André Marin (en exercice 2005-2015)

 
  • Sixième Ombudsman de l’Ontario, le premier à être nommé pour un second mandat, et le premier à rester en fonction pendant plus de 10 ans.
  • A été auparavant le tout premier Ombudsman militaire du Canada, directeur de l’Unité des enquêtes spéciales de l’Ontario et procureur adjoint de la Couronne.
  • A donné au Bureau de l’Ombudsman sa devise du « Chien de garde de l’Ontario ».
  • A réorganisé le Bureau et a concentré ses ressources sur le règlement préventif des plaintes ainsi que sur les enquêtes systémiques de haut niveau au sujet de problèmes concernant des millions d’Ontariens, avec la création de l’Équipe d’intervention spéciale de l’Ombudsman (EISO). Voir les enquêtes de l’EISO, ici.
  • A créé le cours de formation pour les chiens de garde de l'administration, « Aiguisez-vous les dents/Sharpening Your Teeth » – a formé des centaines d’ombudsmans et d’enquêteurs partout dans le monde à la tenue d’enquêtes systémiques.
  • S’est fait le pionnier de l'utilisation et de la promotion des médias sociaux, appliqués au travail de l’Ombudsman.

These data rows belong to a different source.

/-- Each fibre of `ZMod 5^{k+2} → ZMod 5` has `5^{k+1}` elements. [folklore] -/
theorem card_fibre (k : ℕ) (b : ZMod 5) :
    ((Finset.univ : Finset (ZMod (5 ^ (k + 2)))).filter
      (fun a ↦ ZMod.castHom (five_dvd_pow k) (ZMod 5) a = b)).card = 5 ^ (k + 1) := by
  haveI : Fact (Nat.Prime 5) := ⟨Nat.prime_five⟩
  haveI : NeZero (5 ^ (k + 2)) := ⟨pow_ne_zero _ (by norm_num)⟩
  set c := ((Finset.univ : Finset (ZMod (5 ^ (k + 2)))).filter
      (fun a ↦ ZMod.castHom (five_dvd_pow k) (ZMod 5) a = 0)).card with hc
  have hall : ∀ b' : ZMod 5, ((Finset.univ : Finset (ZMod (5 ^ (k + 2)))).filter
      (fun a ↦ ZMod.castHom (five_dvd_pow k) (ZMod 5) a = b')).card = c :=
    fun b' ↦ BSZLemma18.card_filter_castHom_eq (five_dvd_pow k) b'
  have hsum := Finset.card_eq_sum_card_fiberwise (s := (Finset.univ : Finset (ZMod (5 ^ (k + 2)))))
    (t := (Finset.univ : Finset (ZMod 5))) (f := fun a ↦ ZMod.castHom (five_dvd_pow k) (ZMod 5) a)
    (fun _ _ ↦ Finset.mem_univ _)
  simp only [hall, Finset.sum_const, Finset.card_univ, ZMod.card, smul_eq_mul] at hsum
  rw [hall]
  have h5 : (5 : ℕ) ^ (k + 2) = 5 * 5 ^ (k + 1) := by ring
  rw [h5] at hsum
  omega

/-- For `a ≡ 2 (mod 5)`: `a ≢ 0` and `27b² ≡ -4a³` is solvable (`b₀ = 2`) — the hypotheses of
`bsz_lemma18_card_residues_eq`. [folklore] -/
theorem hyp_of_castHom_eq_two {k : ℕ} {a : ZMod (5 ^ (k + 2))}
    (ha : ZMod.castHom (five_dvd_pow k) (ZMod 5) a = 2) :
    ZMod.castHom (five_dvd_pow k) (ZMod 5) a ≠ 0 ∧
      ∃ b₀ : ZMod 5, 4 * (ZMod.castHom (five_dvd_pow k) (ZMod 5) a) ^ 3 + 27 * b₀ ^ 2 = 0 := by
  rw [ha]
  exact ⟨by decide, ⟨2, by decide⟩⟩

/-- **Cardinality of the residue sets.** For `k ≥ 1` and any set `Z` of residues modulo `25`, the
pairs `(a, b) (mod 5^{k+2})` with `a ≡ 2 (mod 5)` and `4a³ + 27b² ≡ 5^k z` for some `z ∈ Z` number
`5^{k+1} · 2#Z` (`bsz_lemma18_card_residues_eq` on each of the `5^{k+1}` classes `a`). [folklore] -/
theorem card_pairs (k : ℕ) (hk : 1 ≤ k) (Z : Finset (ZMod (5 ^ 2))) :
    ((Finset.univ : Finset (ZMod (5 ^ (k + 2)) × ZMod (5 ^ (k + 2)))).filter
      (fun r ↦ ZMod.castHom (five_dvd_pow k) (ZMod 5) r.1 = 2 ∧ ∃ z ∈ Z,
        4 * r.1 ^ 3 + 27 * r.2 ^ 2 =
          (5 : ZMod (5 ^ (k + 2))) ^ k * (z.val : ZMod (5 ^ (k + 2))))).card =
      5 ^ (k + 1) * (2 * Z.card) := by
  haveI : Fact (Nat.Prime 5) := ⟨Nat.prime_five⟩
  haveI : NeZero (5 ^ (k + 2)) := ⟨pow_ne_zero _ (by norm_num)⟩
  set red := ZMod.castHom (five_dvd_pow k) (ZMod 5) with hred
  have hcount : ∀ a : ZMod (5 ^ (k + 2)), red a = 2 →
      ((Finset.univ : Finset (ZMod (5 ^ (k + 2)))).filter (fun b ↦ ∃ z ∈ Z,
        4 * a ^ 3 + 27 * b ^ 2 =
          (5 : ZMod (5 ^ (k + 2))) ^ k * (z.val : ZMod (5 ^ (k + 2))))).card = 2 * Z.card := by
    intro a ha
    obtain ⟨hA, hsol⟩ := hyp_of_castHom_eq_two ha
    have h := bsz_lemma18_card_residues_eq (p := 5) le_rfl hk a hA hsol Z
    simpa using h
  rw [Finset.card_filter, ← Finset.univ_product_univ, Finset.sum_product]
  have hinner : ∀ a : ZMod (5 ^ (k + 2)),
      (∑ b : ZMod (5 ^ (k + 2)), if red (a, b).1 = 2 ∧ ∃ z ∈ Z,
          4 * (a, b).1 ^ 3 + 27 * (a, b).2 ^ 2 =
            (5 : ZMod (5 ^ (k + 2))) ^ k * (z.val : ZMod (5 ^ (k + 2))) then 1 else 0) =
        if red a = 2 then 2 * Z.card else 0 := by
    intro a
    by_cases ha : red a = 2
    · rw [if_pos ha, ← hcount a ha, Finset.card_filter]
      exact Finset.sum_congr rfl fun b _ ↦ by simp [ha]
    · rw [if_neg ha]
      exact Finset.sum_eq_zero fun b _ ↦ by simp [ha]
  rw [Finset.sum_congr rfl fun a _ ↦ hinner a, Finset.sum_ite, Finset.sum_const_zero, add_zero,
    Finset.sum_const, smul_eq_mul, card_fibre k 2]

/-! ### The densities of `{A ≡ 2 (5), ord₅(4A³+27B²) = k}` and `{A ≡ 2 (5), ord₅ ≥ K+1}` -/

/-- The reduction of the class of an integer modulo `5^{k+2}` is its class modulo `5`. [folklore] -/
theorem castHom_intCast (k : ℕ) (A : ℤ) :
    ZMod.castHom (five_dvd_pow k) (ZMod 5) (A : ZMod (5 ^ (k + 2))) = (A : ZMod 5) :=
  map_intCast _ A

  • A reçu des prix de l’Association du Barreau canadien et de l’Association du Barreau de l’Ontario, pour l'excellence de son travail dans le secteur du droit public.
  • A été président du Forum canadien des ombudsmans et vice-président régional, Amérique du Nord, de l’Institut International de l’Ombudsman.
  • S’est vu confier la responsabilité d’enquêter sur les réunions municipales à huis clos en vertu de modifications apportées à la Loi sur les municipalités en 2008.
  • A fait chaque année des rapports sur les appels lancés en vue d'élargir la surveillance de son Bureau au secteur parapublic (« MUSH »), réitérant ainsi la position de M. Maloney. En décembre 2014, le « Projet de loi 8 », Loi de 2014 sur la responsabilisation et la transparence du secteur public et des députés, a reçu la sanction royale, élargissant pour la toute première fois la surveillance de l’Ombudsman aux municipalités, universités et conseils scolaires.